EXERCISE DIRECTIONS: Report each line of the data that contains the string "finite".

RECORDS SHOWN:

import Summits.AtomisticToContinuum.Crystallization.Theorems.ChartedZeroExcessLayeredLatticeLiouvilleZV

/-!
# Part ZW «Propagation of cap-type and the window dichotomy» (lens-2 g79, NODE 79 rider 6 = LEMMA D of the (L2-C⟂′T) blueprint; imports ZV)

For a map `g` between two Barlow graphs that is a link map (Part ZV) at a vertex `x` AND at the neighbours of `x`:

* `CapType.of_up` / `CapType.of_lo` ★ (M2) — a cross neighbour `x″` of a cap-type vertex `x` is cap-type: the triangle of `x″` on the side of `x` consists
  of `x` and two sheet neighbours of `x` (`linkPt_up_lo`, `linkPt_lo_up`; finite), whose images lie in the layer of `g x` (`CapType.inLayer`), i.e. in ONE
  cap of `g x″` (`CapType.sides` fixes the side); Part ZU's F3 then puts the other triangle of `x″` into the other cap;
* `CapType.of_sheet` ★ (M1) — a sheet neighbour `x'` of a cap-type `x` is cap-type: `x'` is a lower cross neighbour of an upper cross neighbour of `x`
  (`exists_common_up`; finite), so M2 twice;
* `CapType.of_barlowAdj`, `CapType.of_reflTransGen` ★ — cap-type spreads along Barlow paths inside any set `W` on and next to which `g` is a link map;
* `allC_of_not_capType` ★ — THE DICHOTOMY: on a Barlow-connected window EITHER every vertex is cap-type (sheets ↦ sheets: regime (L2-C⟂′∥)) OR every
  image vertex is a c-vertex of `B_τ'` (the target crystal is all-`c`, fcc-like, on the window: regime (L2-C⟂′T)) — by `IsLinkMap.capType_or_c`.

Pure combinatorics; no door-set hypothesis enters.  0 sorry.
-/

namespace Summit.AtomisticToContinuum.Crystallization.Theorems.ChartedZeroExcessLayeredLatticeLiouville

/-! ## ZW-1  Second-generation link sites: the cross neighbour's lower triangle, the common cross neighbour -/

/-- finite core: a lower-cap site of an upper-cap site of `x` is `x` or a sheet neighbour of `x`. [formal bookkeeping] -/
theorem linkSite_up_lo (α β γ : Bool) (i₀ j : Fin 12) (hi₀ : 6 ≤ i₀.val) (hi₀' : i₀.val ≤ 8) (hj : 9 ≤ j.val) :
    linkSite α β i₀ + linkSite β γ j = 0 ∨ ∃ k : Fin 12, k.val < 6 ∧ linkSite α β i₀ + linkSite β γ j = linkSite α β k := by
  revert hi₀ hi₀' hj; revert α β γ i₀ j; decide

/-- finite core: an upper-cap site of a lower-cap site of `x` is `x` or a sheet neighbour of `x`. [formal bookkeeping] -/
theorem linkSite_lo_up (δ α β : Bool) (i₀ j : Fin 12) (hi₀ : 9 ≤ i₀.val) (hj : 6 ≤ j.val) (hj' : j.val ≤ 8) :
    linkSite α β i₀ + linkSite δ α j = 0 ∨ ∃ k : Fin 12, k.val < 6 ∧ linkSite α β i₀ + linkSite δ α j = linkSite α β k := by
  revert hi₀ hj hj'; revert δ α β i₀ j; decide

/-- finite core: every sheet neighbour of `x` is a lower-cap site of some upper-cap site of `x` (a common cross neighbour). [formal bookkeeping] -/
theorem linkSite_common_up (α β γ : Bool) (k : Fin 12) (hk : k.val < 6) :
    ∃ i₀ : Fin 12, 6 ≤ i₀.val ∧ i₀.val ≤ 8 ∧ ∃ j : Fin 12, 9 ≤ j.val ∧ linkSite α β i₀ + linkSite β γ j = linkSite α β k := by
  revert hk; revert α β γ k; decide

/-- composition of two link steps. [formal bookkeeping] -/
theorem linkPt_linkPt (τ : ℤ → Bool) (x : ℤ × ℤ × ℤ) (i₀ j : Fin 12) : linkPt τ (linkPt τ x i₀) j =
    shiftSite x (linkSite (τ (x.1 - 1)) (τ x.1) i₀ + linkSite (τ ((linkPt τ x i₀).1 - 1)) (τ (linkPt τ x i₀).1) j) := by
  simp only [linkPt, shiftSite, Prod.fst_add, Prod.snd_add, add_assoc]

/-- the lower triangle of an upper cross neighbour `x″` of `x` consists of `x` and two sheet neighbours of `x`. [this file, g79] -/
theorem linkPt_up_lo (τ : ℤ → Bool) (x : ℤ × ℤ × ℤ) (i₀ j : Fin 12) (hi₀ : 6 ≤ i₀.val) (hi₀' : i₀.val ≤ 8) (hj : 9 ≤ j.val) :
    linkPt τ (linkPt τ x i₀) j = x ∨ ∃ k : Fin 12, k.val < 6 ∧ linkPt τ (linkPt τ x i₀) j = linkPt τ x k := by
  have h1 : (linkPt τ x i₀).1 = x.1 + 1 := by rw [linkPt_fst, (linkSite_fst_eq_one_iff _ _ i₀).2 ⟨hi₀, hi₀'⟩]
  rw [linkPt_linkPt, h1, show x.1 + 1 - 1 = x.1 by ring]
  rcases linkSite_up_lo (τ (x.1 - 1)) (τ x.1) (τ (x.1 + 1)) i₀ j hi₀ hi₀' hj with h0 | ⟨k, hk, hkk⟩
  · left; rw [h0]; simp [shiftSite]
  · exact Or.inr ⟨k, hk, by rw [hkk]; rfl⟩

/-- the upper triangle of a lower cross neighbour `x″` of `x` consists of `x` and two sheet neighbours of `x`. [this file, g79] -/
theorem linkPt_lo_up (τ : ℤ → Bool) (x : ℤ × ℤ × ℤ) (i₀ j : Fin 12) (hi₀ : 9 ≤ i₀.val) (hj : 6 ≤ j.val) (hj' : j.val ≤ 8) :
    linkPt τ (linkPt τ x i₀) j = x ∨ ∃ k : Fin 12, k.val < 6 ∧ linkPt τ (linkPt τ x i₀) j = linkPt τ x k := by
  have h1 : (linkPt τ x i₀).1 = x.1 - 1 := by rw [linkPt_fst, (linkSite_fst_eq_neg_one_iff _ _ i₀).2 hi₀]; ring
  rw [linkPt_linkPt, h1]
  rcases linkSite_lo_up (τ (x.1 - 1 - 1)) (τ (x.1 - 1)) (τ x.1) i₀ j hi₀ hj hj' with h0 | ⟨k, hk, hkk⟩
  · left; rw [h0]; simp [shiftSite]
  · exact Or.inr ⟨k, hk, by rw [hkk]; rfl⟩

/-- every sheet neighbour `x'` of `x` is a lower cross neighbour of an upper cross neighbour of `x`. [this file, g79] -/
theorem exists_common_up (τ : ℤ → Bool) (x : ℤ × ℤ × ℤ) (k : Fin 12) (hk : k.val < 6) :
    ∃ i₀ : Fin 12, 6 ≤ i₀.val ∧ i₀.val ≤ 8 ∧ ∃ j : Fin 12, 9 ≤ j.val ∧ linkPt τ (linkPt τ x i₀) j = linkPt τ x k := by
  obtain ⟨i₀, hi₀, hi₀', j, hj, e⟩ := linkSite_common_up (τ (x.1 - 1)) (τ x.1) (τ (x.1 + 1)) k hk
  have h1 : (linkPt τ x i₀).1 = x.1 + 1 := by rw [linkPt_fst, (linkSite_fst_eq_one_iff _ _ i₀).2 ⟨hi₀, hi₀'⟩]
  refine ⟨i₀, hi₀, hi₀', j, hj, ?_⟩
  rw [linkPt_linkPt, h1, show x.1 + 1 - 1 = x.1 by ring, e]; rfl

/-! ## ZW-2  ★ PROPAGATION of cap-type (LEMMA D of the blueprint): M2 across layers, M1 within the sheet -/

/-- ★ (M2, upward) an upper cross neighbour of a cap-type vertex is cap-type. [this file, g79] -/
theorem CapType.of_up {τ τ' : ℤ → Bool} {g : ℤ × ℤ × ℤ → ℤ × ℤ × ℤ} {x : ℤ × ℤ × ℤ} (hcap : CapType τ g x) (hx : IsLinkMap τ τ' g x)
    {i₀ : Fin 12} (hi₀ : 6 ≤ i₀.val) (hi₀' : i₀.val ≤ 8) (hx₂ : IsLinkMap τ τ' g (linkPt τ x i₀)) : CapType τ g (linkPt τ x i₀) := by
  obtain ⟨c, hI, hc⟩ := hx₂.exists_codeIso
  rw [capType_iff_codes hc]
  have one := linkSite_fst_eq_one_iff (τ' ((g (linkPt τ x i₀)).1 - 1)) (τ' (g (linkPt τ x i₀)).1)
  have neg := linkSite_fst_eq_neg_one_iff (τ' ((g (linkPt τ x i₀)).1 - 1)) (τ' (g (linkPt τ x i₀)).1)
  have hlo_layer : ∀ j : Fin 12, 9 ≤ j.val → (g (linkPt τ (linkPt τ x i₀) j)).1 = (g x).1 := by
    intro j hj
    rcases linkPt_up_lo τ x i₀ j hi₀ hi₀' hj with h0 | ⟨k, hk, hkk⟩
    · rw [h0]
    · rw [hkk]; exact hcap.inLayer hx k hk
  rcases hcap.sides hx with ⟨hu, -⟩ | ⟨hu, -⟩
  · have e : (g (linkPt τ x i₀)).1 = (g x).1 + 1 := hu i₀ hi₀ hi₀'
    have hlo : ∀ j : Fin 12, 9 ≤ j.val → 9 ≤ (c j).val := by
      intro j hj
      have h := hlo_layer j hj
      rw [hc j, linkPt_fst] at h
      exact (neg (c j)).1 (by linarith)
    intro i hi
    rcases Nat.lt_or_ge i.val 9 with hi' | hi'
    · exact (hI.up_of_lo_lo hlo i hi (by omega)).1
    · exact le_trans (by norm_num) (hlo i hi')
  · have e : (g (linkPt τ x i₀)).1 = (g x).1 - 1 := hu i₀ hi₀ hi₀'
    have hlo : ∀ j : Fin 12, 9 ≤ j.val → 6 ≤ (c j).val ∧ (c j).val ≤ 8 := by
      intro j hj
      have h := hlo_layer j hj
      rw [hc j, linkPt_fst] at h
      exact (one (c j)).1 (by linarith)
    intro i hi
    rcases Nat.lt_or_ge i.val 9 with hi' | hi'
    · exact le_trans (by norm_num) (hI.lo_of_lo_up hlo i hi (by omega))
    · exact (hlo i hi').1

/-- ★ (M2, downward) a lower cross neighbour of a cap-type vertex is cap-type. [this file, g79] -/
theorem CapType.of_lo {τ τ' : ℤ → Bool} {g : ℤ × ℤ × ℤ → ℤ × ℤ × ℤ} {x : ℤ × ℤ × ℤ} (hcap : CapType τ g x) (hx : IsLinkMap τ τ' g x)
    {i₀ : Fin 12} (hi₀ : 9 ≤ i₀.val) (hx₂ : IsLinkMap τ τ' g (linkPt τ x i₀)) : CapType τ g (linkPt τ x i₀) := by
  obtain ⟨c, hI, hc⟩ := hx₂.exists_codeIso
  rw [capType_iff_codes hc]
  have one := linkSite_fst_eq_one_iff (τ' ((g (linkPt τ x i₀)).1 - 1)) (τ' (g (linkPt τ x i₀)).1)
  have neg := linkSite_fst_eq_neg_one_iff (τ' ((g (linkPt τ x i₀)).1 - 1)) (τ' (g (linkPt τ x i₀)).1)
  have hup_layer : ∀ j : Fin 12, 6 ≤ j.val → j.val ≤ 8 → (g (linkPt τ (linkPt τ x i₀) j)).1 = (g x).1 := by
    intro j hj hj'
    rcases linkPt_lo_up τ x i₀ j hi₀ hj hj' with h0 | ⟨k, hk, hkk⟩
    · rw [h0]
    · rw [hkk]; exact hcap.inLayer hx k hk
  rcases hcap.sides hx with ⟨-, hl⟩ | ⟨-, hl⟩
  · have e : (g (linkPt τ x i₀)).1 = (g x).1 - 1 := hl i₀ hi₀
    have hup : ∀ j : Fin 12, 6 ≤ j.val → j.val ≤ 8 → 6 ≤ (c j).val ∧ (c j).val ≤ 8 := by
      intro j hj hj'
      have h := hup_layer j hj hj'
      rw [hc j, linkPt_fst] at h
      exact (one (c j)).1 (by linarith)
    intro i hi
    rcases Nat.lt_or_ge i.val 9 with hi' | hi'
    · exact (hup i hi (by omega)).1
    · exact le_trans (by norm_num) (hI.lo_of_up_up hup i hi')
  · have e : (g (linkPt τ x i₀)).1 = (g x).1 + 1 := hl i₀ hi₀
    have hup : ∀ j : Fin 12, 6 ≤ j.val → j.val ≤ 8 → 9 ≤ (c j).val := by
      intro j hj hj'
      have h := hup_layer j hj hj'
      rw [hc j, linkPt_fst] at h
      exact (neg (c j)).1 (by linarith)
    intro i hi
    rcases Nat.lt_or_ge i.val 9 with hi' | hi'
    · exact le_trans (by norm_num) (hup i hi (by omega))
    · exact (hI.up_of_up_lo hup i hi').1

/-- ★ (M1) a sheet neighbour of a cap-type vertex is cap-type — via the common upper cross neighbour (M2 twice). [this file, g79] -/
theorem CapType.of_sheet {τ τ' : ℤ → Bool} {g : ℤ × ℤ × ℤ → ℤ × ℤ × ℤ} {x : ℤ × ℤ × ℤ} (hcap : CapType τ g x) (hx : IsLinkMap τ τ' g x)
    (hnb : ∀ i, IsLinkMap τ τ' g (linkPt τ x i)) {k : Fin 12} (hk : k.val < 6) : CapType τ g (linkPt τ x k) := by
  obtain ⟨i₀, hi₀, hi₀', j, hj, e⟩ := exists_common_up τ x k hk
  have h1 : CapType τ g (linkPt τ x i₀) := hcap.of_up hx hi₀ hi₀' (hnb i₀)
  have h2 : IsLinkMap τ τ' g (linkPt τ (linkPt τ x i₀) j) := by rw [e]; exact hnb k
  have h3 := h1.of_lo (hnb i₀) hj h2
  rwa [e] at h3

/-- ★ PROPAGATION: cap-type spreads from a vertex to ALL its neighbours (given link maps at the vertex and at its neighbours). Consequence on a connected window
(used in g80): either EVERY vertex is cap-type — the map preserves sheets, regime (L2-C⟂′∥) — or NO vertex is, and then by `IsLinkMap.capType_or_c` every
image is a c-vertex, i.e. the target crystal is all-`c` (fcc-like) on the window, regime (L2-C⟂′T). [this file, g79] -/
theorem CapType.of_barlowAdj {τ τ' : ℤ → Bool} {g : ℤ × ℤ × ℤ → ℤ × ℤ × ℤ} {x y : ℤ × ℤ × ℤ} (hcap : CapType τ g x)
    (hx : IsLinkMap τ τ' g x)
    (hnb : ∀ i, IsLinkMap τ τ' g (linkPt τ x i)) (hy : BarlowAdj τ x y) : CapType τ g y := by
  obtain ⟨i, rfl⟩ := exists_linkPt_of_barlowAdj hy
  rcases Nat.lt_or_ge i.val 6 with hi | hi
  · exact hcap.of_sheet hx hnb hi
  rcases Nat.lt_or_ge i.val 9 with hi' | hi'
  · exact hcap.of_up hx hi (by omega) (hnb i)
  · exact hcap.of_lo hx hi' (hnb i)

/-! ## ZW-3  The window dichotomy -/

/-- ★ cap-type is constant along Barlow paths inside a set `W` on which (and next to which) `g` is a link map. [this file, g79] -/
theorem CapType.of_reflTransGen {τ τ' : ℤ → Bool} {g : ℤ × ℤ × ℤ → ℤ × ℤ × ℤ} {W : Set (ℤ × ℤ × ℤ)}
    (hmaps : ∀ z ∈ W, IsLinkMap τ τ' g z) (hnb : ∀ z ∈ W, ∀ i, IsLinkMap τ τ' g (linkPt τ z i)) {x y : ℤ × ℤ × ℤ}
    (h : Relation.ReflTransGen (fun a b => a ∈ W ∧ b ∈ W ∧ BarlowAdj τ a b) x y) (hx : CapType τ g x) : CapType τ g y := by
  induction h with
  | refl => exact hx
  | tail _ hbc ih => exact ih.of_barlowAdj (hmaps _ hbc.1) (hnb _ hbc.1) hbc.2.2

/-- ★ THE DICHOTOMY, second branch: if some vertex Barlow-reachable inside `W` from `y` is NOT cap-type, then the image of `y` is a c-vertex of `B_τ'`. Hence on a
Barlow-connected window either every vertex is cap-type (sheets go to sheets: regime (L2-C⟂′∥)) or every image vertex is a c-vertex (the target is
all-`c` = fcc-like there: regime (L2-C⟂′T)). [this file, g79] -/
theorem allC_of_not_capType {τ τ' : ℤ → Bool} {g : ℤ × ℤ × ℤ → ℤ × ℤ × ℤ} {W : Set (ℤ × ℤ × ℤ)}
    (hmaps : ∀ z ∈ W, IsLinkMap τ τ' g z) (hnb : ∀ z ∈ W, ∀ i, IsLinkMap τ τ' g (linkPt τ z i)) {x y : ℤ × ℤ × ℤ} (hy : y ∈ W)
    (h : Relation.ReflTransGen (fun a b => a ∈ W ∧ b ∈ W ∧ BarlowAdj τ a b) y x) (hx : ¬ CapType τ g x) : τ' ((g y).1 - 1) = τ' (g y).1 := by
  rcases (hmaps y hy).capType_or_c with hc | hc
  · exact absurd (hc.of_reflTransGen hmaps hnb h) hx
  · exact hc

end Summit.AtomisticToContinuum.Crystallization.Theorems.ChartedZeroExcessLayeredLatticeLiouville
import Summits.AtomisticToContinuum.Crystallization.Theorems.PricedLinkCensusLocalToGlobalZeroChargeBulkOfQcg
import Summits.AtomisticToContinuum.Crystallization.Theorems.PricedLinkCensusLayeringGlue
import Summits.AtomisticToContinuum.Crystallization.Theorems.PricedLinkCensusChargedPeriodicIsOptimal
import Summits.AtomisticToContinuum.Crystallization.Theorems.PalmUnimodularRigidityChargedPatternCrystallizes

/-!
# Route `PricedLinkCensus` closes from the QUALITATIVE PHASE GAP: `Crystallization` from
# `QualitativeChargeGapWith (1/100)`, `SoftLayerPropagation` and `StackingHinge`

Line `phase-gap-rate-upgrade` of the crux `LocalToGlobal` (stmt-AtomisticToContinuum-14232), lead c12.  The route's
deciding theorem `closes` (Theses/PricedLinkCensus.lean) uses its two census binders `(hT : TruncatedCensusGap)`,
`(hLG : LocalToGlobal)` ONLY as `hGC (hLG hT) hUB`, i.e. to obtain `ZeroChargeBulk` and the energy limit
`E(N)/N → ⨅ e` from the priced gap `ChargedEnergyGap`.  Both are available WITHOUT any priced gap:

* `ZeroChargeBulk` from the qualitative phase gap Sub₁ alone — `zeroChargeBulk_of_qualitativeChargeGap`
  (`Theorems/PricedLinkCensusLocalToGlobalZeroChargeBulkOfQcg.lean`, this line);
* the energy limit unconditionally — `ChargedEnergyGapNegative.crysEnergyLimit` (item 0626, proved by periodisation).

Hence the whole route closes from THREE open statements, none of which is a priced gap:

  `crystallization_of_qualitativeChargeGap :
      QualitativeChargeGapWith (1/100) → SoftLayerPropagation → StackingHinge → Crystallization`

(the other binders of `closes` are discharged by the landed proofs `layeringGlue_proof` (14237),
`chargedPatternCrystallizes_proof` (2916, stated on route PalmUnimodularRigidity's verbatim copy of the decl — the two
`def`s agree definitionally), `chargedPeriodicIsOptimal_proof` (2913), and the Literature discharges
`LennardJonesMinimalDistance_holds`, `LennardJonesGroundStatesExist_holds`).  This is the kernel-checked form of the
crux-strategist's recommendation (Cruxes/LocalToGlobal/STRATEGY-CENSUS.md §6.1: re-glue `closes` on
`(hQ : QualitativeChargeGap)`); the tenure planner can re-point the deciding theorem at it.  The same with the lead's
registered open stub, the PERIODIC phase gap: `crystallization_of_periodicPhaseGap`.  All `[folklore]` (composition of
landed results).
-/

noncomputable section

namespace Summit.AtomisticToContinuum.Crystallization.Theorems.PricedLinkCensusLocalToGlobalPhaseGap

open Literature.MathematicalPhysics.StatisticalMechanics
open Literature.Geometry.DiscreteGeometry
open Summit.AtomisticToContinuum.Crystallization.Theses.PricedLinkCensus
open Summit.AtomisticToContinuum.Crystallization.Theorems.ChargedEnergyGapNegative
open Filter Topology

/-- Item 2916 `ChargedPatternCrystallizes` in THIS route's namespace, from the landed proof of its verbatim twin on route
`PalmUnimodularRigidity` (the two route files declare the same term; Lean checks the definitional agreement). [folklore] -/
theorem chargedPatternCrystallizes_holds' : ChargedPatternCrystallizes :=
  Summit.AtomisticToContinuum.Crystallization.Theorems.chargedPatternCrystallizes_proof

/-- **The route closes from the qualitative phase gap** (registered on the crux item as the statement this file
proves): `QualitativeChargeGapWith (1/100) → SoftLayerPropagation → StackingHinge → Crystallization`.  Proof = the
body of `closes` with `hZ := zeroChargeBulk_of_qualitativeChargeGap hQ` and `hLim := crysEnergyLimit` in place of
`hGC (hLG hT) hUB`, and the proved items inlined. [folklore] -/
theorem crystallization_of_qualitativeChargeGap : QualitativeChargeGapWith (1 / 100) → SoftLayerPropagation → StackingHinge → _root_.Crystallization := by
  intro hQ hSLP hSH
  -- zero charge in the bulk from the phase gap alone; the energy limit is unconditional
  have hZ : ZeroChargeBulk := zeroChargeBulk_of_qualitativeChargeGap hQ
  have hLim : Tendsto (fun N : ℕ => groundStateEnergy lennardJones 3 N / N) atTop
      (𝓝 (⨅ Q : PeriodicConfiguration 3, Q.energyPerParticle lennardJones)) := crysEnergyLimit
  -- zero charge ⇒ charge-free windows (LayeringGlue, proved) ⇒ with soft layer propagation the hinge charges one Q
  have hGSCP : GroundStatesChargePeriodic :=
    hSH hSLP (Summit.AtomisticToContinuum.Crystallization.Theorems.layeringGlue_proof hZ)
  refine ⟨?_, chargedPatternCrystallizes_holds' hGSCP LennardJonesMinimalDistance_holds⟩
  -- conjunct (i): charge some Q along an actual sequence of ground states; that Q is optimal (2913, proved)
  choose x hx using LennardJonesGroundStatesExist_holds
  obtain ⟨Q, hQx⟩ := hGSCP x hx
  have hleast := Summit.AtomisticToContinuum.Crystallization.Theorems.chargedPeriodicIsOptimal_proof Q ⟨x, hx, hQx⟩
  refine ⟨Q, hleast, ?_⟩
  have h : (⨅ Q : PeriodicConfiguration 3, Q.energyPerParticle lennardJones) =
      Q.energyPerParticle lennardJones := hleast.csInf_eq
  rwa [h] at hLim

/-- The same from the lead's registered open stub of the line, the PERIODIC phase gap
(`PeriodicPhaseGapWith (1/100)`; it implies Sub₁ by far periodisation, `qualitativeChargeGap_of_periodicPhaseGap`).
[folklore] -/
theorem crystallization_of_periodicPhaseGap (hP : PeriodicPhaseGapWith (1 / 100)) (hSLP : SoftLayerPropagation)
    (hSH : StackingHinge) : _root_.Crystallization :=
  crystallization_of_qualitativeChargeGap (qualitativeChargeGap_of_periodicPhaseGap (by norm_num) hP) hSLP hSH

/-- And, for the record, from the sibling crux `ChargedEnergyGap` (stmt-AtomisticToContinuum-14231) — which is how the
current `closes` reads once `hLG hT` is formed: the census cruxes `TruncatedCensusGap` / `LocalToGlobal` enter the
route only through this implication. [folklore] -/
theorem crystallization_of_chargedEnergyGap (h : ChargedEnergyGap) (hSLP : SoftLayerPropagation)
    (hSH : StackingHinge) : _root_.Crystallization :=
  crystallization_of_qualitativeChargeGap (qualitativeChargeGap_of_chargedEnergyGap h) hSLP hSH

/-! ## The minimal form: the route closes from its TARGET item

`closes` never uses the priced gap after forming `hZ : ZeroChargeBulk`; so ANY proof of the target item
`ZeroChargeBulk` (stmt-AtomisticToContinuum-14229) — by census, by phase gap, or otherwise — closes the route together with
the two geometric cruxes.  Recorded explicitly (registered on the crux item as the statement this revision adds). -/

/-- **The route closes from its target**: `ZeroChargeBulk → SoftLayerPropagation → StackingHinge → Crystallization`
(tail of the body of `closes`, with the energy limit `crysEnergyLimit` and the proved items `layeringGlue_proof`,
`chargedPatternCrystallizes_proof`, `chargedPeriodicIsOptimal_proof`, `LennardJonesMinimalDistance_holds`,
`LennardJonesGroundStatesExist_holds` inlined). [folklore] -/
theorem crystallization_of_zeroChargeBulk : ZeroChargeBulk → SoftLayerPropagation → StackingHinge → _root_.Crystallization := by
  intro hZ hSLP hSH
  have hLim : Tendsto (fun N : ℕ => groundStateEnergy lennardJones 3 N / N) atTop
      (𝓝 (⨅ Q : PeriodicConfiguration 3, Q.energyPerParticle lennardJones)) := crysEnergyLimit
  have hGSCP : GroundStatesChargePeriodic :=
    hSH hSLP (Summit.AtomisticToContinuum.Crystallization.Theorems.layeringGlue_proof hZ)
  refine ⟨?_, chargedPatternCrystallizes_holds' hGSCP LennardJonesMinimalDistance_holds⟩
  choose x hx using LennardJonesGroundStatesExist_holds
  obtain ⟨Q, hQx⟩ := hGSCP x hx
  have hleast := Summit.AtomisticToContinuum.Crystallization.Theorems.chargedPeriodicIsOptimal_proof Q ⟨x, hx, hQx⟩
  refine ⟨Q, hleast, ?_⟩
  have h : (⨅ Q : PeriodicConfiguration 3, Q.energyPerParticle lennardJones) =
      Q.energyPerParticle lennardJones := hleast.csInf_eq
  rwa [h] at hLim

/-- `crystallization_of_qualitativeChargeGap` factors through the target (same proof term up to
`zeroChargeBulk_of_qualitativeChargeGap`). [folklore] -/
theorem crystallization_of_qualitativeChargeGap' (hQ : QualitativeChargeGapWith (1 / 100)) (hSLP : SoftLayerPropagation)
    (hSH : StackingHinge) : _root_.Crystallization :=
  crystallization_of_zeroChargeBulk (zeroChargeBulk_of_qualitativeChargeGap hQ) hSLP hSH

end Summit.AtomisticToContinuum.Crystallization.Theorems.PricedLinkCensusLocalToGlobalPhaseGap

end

WRITTEN ANSWER:
  of `x` and two sheet neighbours of `x` (`linkPt_up_lo`, `linkPt_lo_up`; finite), whose images lie in the layer of `g x` (`CapType.inLayer`), i.e. in ONE
  (`exists_common_up`; finite), so M2 twice;
/-- finite core: a lower-cap site of an upper-cap site of `x` is `x` or a sheet neighbour of `x`. [formal bookkeeping] -/
/-- finite core: an upper-cap site of a lower-cap site of `x` is `x` or a sheet neighbour of `x`. [formal bookkeeping] -/
/-- finite core: every sheet neighbour of `x` is a lower-cap site of some upper-cap site of `x` (a common cross neighbour). [formal bookkeeping] -/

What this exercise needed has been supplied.